In the following sections, we will learn about how we can extend this layer of neurons with additional parameters.

---

## Use Cases for ANNs

ANNs have their place among supervised learning techniques. They can model both classification and regression problems. A classifier neural network seeks a relationship between features and labels. The features are the input variables, while each class the classifier can choose as a return value is a separate output. In the case of regression, the input variables are the features, while there is one single output: the predicted value. While traditional classification and regression techniques have their use cases in AI, ANNs are generally better at finding complex relationships between inputs and outputs.

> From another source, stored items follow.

/-- [folklore] a lattice point whose `L`-block index is that of a box point lies in the box (`L ∣ T i`). -/
theorem mem_pbox_of_quo_eq {L : ℕ} (hL : 0 < L) {T : Fin (d + 1) → ℕ} (hT : ∀ i, L ∣ T i) {s : Site (d + 1)} (hs : s ∈ pbox T) {y : Site (d + 1)}
    (hq : quo L y = quo L s) : y ∈ pbox T := by
  rw [mem_pbox] at hs ⊢
  intro i
  have hL' : (0 : ℤ) < L := by exact_mod_cast hL
  have hi : y i / (L : ℤ) = s i / (L : ℤ) := congrFun hq i
  obtain ⟨k, hk⟩ := hT i
  obtain ⟨h0, h1⟩ := hs i
  have hk' : (T i : ℤ) = (k : ℤ) * (L : ℤ) := by rw [hk]; push_cast; ring
  constructor
  · have : 0 ≤ y i / (L : ℤ) := by rw [hi]; exact Int.ediv_nonneg h0 hL'.le
    exact (Int.ediv_nonneg_iff_of_pos hL').1 this
  · have h2 : s i / (L : ℤ) < k := by rw [Int.ediv_lt_iff_lt_mul hL']; rw [← hk']; exact h1
    rw [← hi, Int.ediv_lt_iff_lt_mul hL', ← hk'] at h2
    exact h2

/-- [folklore] a fine point lies in the fine box iff its block index lies in the coarse box (`N > 0`). -/
theorem mem_pbox_fine_iff {N : ℕ} (hN : 0 < N) (M : Fin (d + 1) → ℕ) (x : Site (d + 1)) : x ∈ pbox (fine N M) ↔ quo N x ∈ pbox M := by
  refine ⟨quo_mem_pbox hN, fun h => ?_⟩
  rw [mem_pbox] at h ⊢
  intro i
  have hN' : (0 : ℤ) < N := by exact_mod_cast hN
  obtain ⟨h0, h1⟩ := h i
  change 0 ≤ x i / (N : ℤ) at h0
  change x i / (N : ℤ) < (M i : ℤ) at h1
  refine ⟨(Int.ediv_nonneg_iff_of_pos hN').1 h0, ?_⟩
  rw [Int.ediv_lt_iff_lt_mul hN'] at h1
  simp only [fine, Nat.cast_mul]
  linarith

variable (Lc : ℕ) [NeZero Lc]

/-- [folklore] **THE BIG BLOCK OF A TOP SLOT**: `quo (bigRatio (n+1)) (site of towerEquiv.symm (inl t̄)) = quo Lc t̄` (the site is `bigRatio n • t̄ + bigRoot(lower)`,
`0 ≤ bigRoot < bigRatio n`). -/
theorem quo_towerEquiv_symm_inl (M : Fin (d + 1) → ℕ) (rs : ℕ → (Fin (d + 1) → ℕ)) (hrs : ∀ k i, 0 ≤ toSite (rs k) i ∧ toSite (rs k) i < (Lc : ℤ))
    (n : ℕ) (t : Res (toSite (rs 0)) Lc M) :
    quo (bigRatio Lc (n + 1)) ((towerEquiv Lc M rs hrs (n + 1)).symm (Sum.inl t)).site = quo Lc t.site := by
  have hLc : 0 < Lc := Nat.pos_of_ne_zero (NeZero.ne Lc)
  rw [towerEquiv_symm_inl_site, bigRatio_succ, ← quo_quo (bigRatio Lc n),
    quo_lift (bigRatio_pos Lc hLc n) (bigRoot_range Lc hLc n (fun k => rs (k + 1)) (fun k => hrs (k + 1)))]

/-- [folklore] **THE BIG BLOCK OF A LOWER SLOT** is the `Lc`-block of its big block one level down: `quo (bigRatio (n+1)) (site (inr x)) = quo Lc (quo (bigRatio n) (site x))`. -/
theorem quo_towerEquiv_symm_inr (M : Fin (d + 1) → ℕ) (rs : ℕ → (Fin (d + 1) → ℕ)) (hrs : ∀ k i, 0 ≤ toSite (rs k) i ∧ toSite (rs k) i < (Lc : ℤ))
    (n : ℕ) (x : NParam Lc (fine Lc M) (fun k => rs (k + 1)) n) :
    quo (bigRatio Lc (n + 1)) ((towerEquiv Lc M rs hrs (n + 1)).symm (Sum.inr x)).site
      = quo Lc (quo (bigRatio Lc n) ((towerEquiv Lc (fine Lc M) (fun k => rs (k + 1)) (fun k => hrs (k + 1)) n).symm x).site) := by
  have hLc : 0 < Lc := Nat.pos_of_ne_zero (NeZero.ne Lc)
  rw [towerEquiv_symm_inr_site, bigRatio_succ, ← quo_quo (bigRatio Lc n)]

In the next section, we will be looking at activation functions and their different types.

## Activation Functions

As seen previously, a single neuron needs to perform a transformation by applying an activation function. Different activation functions can be used in neural networks. Without these functions, a neural network would simply be a linear model that could easily be described using matrix multiplication.

The activation function of a neural network provides non-linearity and therefore can model more complex patterns. Two very common activation functions are sigmoid and tanh (the hyperbolic tangent function).

### Sigmoid

The formula of `sigmoid` is as follows:

$$
f(x) = \sigma (x) = \frac{1}{1 + e^{-x}}
$$

The output values of a sigmoid function range from 0 to 1. This activation function is usually used at the last layer of a neural network for a binary classification problem.

### Tanh

The formula of the hyperbolic tangent is as follows:

$$
f(x) = tanh(x) = \frac{(e^x - e^{-x})}{(e^x + e^{-x})}
$$

The `tanh` activation function is very similar to the `sigmoid` function and was quite popular until recently. It is usually used in the hidden layers of a neural network. Its values range between -1 and 1.

### ReLU

Another important activation function is `relu`. **ReLU** stands for **Rectified Linear Unit**. It is currently the most widely used activation function for hidden layers. Its formula is as follows:

$$
f(x) = \left\{\begin{matrix}
 0 & \text{for x} & \leq 0 \\ 
 x & \text{for x} & > 0 
\end{matrix}\right.
$$

There are now different variants of `relu` functions, such as `leaky ReLU` and `PReLU`.

### Softmax

The function shrinks the values of a list to be between 0 and 1 so that the sum of the elements of the list becomes 1. The definition of the `softmax` function is as follows:

$$
f_i \left(\overrightarrow{x} \right) = \frac{e^{x_i}}{\sum^J_{j=1} e^{x_j}} \text{for i} = 1, \dots, J
$$

The `softmax` function is usually used as the last layer of a neural network for multi-class classification problems as it can generate probabilities for each of the different output classes.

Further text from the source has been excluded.